Additional benefits include ease of deployment in a hierarchical fashion and scalability in clustering. An automatic healing process through redistribution of a failed cache’s load to other engines makes it tolerant to fault and provides safety for failure. Multi home support by WCCP router is also ensured in addition to the ability to ensure an overload bypass. This bypass ensures that a cluster of a cache engine forwards overloaded requests automatically to the webserver of origin. There is also the dynamic bypass of the client especially on websites that require authentication of client via IP address. This is achieved using the cache’s address.
Therefore, in summary, web traffic is usually mostly redundant. This means that the same content is usually accessed every now and then by users often in a similar location. The elimination of these telecommunications that are recurrent often translates to significant savings. This could especially be enjoyed by ISP’s and corporations or enterprises with a huge number of client computers. Thus this technique to ensure that information that is frequently accessed is kept close leads to some benefits. These include lowered costs and an improvement in usability. There is thus eventual optimization of the WAN bandwidth with enabled monitoring of contents.
Conclusion
Clearly, vendor-specific caching seems to be more applicable than the other forms of caching e.g. using the proxy server, web browser, or caches that are standalone. This is from the fact that they create caching solutions whose main purpose is to ensure cutting down of cost and a reduction of time taken to access resources by a client. Therefore, further research ought to be conducted on how to seamlessly apply caching techniques of one vendor into gadgets that are made by another vendor. Alternatively, a protocol whose major task is to ensure cost-effective caching across any platform of devices i.e. whether Cisco-based or Microsoft-based or any other vendor-specific specifications. Such a scenario would not only ensure easier implementation for those who have opted to use the protocol but rather will ensure that an organization does not have to incur additional costs of purchasing some new gadgets from a specific vendor. This expensive purchase would only be so as to enjoy the low cost and effective caching.
References
Anon. (2010). Peer Content Caching and Retrieval: Hosted Cache Protocol Specification. New York: Microsoft.
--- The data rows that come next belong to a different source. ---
/-- **Step 3.** `p·(a+b) ≤ dim(𝔄 ⊔ 𝔅) + σ`: the frame map `c ↦ Σ_{kl} c kl • vec kl` on
`ℂ^{Fin p × Fin (a+b)}` has range in `𝔄 ⊔ 𝔅` (`hclR_ilVec_mem`) and kernel of dimension `≤ σ`
(`hclR_il_dependent`); conclude by rank–nullity. -/
theorem hclR_il_finrank_sup (N p a b σ : ℕ) (G₀ : Matrix (Fin N) (Fin p) ℂ) (k₀ : Fin p)
    (hk₀ : ∀ n : Fin N, G₀ n k₀ = if (n : ℕ) = 0 then 1 else 0) (hab : a + b ≤ N)
    (hσ : ∀ β : Fin (σ + 1) → (Fin p → (Fin N → ℂ)),
      (∀ (t : Fin (σ + 1)) (k : Fin p) (n : Fin N), a + b ≤ (n : ℕ) → β t k n = 0) →
      (∀ t : Fin (σ + 1), (∑ k : Fin p, (∑ i : Fin N, G₀ i k • (Matrix.of fun i j : Fin N => if (i : ℕ) = (j : ℕ) + 1 then (1 : ℂ) else 0) ^ (i : ℕ)) *ᵥ β t k) = 0) → ¬ LinearIndependent ℂ β) :
    p * a + p * b ≤ Module.finrank ℂ ↥(Submodule.span ℂ ({w : Fin N → ℂ | ∃ (k : Fin p) (i : ℕ), 1 ≤ i ∧ i ≤ a ∧ w = (Matrix.of fun i j : Fin N => if (i : ℕ) = (j : ℕ) + 1 then (1 : ℂ) else 0)ᵀ ^ i *ᵥ (fun n => G₀ n k)} ∪ {w : Fin N → ℂ | ∃ n : Fin N, N ≤ (n : ℕ) + a ∧ w = Pi.single n 1}) ⊔ Submodule.span ℂ ({w : Fin N → ℂ | ∃ n : Fin N, (n : ℕ) < b ∧ w = Pi.single n 1} ∪ {w : Fin N → ℂ | ∃ (k : Fin p) (i : ℕ), i < b ∧ w = (Matrix.of fun i j : Fin N => if (i : ℕ) = (j : ℕ) + 1 then (1 : ℂ) else 0) ^ i *ᵥ (fun n => G₀ n k)})) + σ := by
  -- the frame (see `hclR_ilVec_ne`)
  obtain ⟨vec, hvec⟩ : ∃ vec : Fin p × Fin (a + b) → Fin N → ℂ, ∀ kl n,
      vec kl n = if kl.1 = k₀ then (if (n : ℕ) + a = kl.2 ∨ (n : ℕ) + a = N + kl.2 then 1 else 0) else
        if h : (kl.2 : ℕ) ≤ (n : ℕ) + a ∧ (n : ℕ) + a - kl.2 < N then G₀ ⟨(n : ℕ) + a - kl.2, h.2⟩ kl.1 else 0 :=
    ⟨_, fun _ _ => rfl⟩
  -- (1) the range of the frame map lies in `𝔄 ⊔ 𝔅`
  have hrange : LinearMap.range (Fintype.linearCombination ℂ vec) ≤
      Submodule.span ℂ ({w : Fin N → ℂ | ∃ (k : Fin p) (i : ℕ), 1 ≤ i ∧ i ≤ a ∧ w = (Matrix.of fun i j : Fin N => if (i : ℕ) = (j : ℕ) + 1 then (1 : ℂ) else 0)ᵀ ^ i *ᵥ (fun n => G₀ n k)} ∪ {w : Fin N → ℂ | ∃ n : Fin N, N ≤ (n : ℕ) + a ∧ w = Pi.single n 1}) ⊔ Submodule.span ℂ ({w : Fin N → ℂ | ∃ n : Fin N, (n : ℕ) < b ∧ w = Pi.single n 1} ∪ {w : Fin N → ℂ | ∃ (k : Fin p) (i : ℕ), i < b ∧ w = (Matrix.of fun i j : Fin N => if (i : ℕ) = (j : ℕ) + 1 then (1 : ℂ) else 0) ^ i *ᵥ (fun n => G₀ n k)}) := by
    rw [Fintype.range_linearCombination, Submodule.span_le]
    rintro _ ⟨kl, rfl⟩
    exact hclR_ilVec_mem N p a b G₀ k₀ vec hvec hab kl
  -- (2) `dim ker ≤ σ`
  have hker : Module.finrank ℂ ↥(LinearMap.ker (Fintype.linearCombination ℂ vec)) ≤ σ := by
    by_contra hlt
    rw [not_le] at hlt
    -- `σ + 1` independent kernel vectors
    set K := LinearMap.ker (Fintype.linearCombination ℂ vec) with hK
    let bK := Module.finBasis ℂ ↥K
    have hc : LinearIndependent ℂ
        (fun t => ((bK (Fin.castLE hlt t) : ↥K) : Fin p × Fin (a + b) → ℂ)) :=
      (bK.linearIndependent.comp _ (Fin.castLE_injective hlt)).map' K.subtype
        (Submodule.ker_subtype K)
    refine hclR_il_dependent N p a b σ G₀ k₀ hk₀ hab hσ vec hvec _ (fun t n => ?_) hc
    have h := congr_fun (LinearMap.mem_ker.mp (bK (Fin.castLE hlt t)).2) n
    rw [Fintype.linearCombination_apply, Finset.sum_apply] at h
    simpa only [Pi.smul_apply, smul_eq_mul, Pi.zero_apply] using h
  -- (3) rank–nullity
  have h1 := LinearMap.finrank_range_add_finrank_ker (Fintype.linearCombination ℂ vec)
  have h2 : Module.finrank ℂ (Fin p × Fin (a + b) → ℂ) = p * a + p * b := by
    rw [Module.finrank_fintype_fun_eq_card, Fintype.card_prod, Fintype.card_fin, Fintype.card_fin,
      mul_add]
  have h3 := Submodule.finrank_mono hrange
  omega

/-- **Intersection lemma (L2 of the monomial theorem).**  `Z` is the lower shift written verbatim
(`ℂ^N = ℂ[x]/(x^N)`, `Z` = multiplication by `x`, `Zᵀ` = division by `x`), `g_k` = column `k` of
`G₀`, `L(g_k) = Σ_i G₀ i k • Z^i` = multiplication by `g_k`; column `k₀` of `G₀` is the constant
`e_0`; `a + b ≤ N`.  With `𝔄 := span({(Zᵀ)^i g_k : 1 ≤ i ≤ a} ∪ {e_n : n ≥ N - a})` ("`G♯_a`")
and `𝔅 := span({e_n : n < b} ∪ {Z^i g_k : i < b})` ("`G^{(b)}`"): if any `σ + 1` short syzygies
(`β : Fin p → ℂ^N`, every `β_k` supported in degrees `< a + b`, `Σ_k L(g_k) β_k = 0`) are
linearly dependent, then `finrank (𝔄 ⊓ 𝔅) ≤ σ`. -/
theorem hclR_intersection_le_shortSyzygy : ∀ (N p a b σ : ℕ) (G₀ : Matrix (Fin N) (Fin p) ℂ) (k₀ : Fin p), (∀ n : Fin N, G₀ n k₀ = if (n : ℕ) = 0 then 1 else 0) → a + b ≤ N → (∀ β : Fin (σ + 1) → (Fin p → (Fin N → ℂ)), (∀ (t : Fin (σ + 1)) (k : Fin p) (n : Fin N), a + b ≤ (n : ℕ) → β t k n = 0) → (∀ t : Fin (σ + 1), (∑ k : Fin p, (∑ i : Fin N, G₀ i k • (Matrix.of fun i j : Fin N => if (i : ℕ) = (j : ℕ) + 1 then (1 : ℂ) else 0) ^ (i : ℕ)) *ᵥ β t k) = 0) → ¬ LinearIndependent ℂ β) → Module.finrank ℂ ↥(Submodule.span ℂ ({w : Fin N → ℂ | ∃ (k : Fin p) (i : ℕ), 1 ≤ i ∧ i ≤ a ∧ w = (Matrix.of fun i j : Fin N => if (i : ℕ) = (j : ℕ) + 1 then (1 : ℂ) else 0)ᵀ ^ i *ᵥ (fun n => G₀ n k)} ∪ {w : Fin N → ℂ | ∃ n : Fin N, N ≤ (n : ℕ) + a ∧ w = Pi.single n 1}) ⊓ Submodule.span ℂ ({w : Fin N → ℂ | ∃ n : Fin N, (n : ℕ) < b ∧ w = Pi.single n 1} ∪ {w : Fin N → ℂ | ∃ (k : Fin p) (i : ℕ), i < b ∧ w = (Matrix.of fun i j : Fin N => if (i : ℕ) = (j : ℕ) + 1 then (1 : ℂ) else 0) ^ i *ᵥ (fun n => G₀ n k)})) ≤ σ := by
  intro N p a b σ G₀ k₀ hk₀ hab hσ
  have hA := hclR_il_finrank_A_le N p a G₀ k₀ hk₀ (by omega)
  have hB := hclR_il_finrank_B_le N p b G₀ k₀ hk₀
  have hS := hclR_il_finrank_sup N p a b σ G₀ k₀ hk₀ hab hσ
  have h := Submodule.finrank_sup_add_finrank_inf_eq (Submodule.span ℂ ({w : Fin N → ℂ | ∃ (k : Fin p) (i : ℕ), 1 ≤ i ∧ i ≤ a ∧ w = (Matrix.of fun i j : Fin N => if (i : ℕ) = (j : ℕ) + 1 then (1 : ℂ) else 0)ᵀ ^ i *ᵥ (fun n => G₀ n k)} ∪ {w : Fin N → ℂ | ∃ n : Fin N, N ≤ (n : ℕ) + a ∧ w = Pi.single n 1})) (Submodule.span ℂ ({w : Fin N → ℂ | ∃ n : Fin N, (n : ℕ) < b ∧ w = Pi.single n 1} ∪ {w : Fin N → ℂ | ∃ (k : Fin p) (i : ℕ), i < b ∧ w = (Matrix.of fun i j : Fin N => if (i : ℕ) = (j : ℕ) + 1 then (1 : ℂ) else 0) ^ i *ᵥ (fun n => G₀ n k)}))
  omega

end Summit.MatrixMultiplication.MatrixMultiplication.Theorems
Johnson, D & Yih-Chun, H. (2000). Caching Strategies in On-Demand Routing Protocols for Wireless Ad Hoc Networks. Boston: Mobicom.
Kurose, J. (2001). Computer Networking: A-Top down Approach Featuring the Internet. India: Pearson Education.
Luotonen, A. (1997). Web Proxy Servers. New York: Prentice Hall.
Rabinovich, M. & Spatschak, O. (2001). Web Caching and Replication. New Jersey: Addison Wesley.
Ravi, J. (1994). A Caching Strategy to Reduce Network Impacts of PCS. IEE Journal on Selected Areas in Communication, 12(3): 89-95.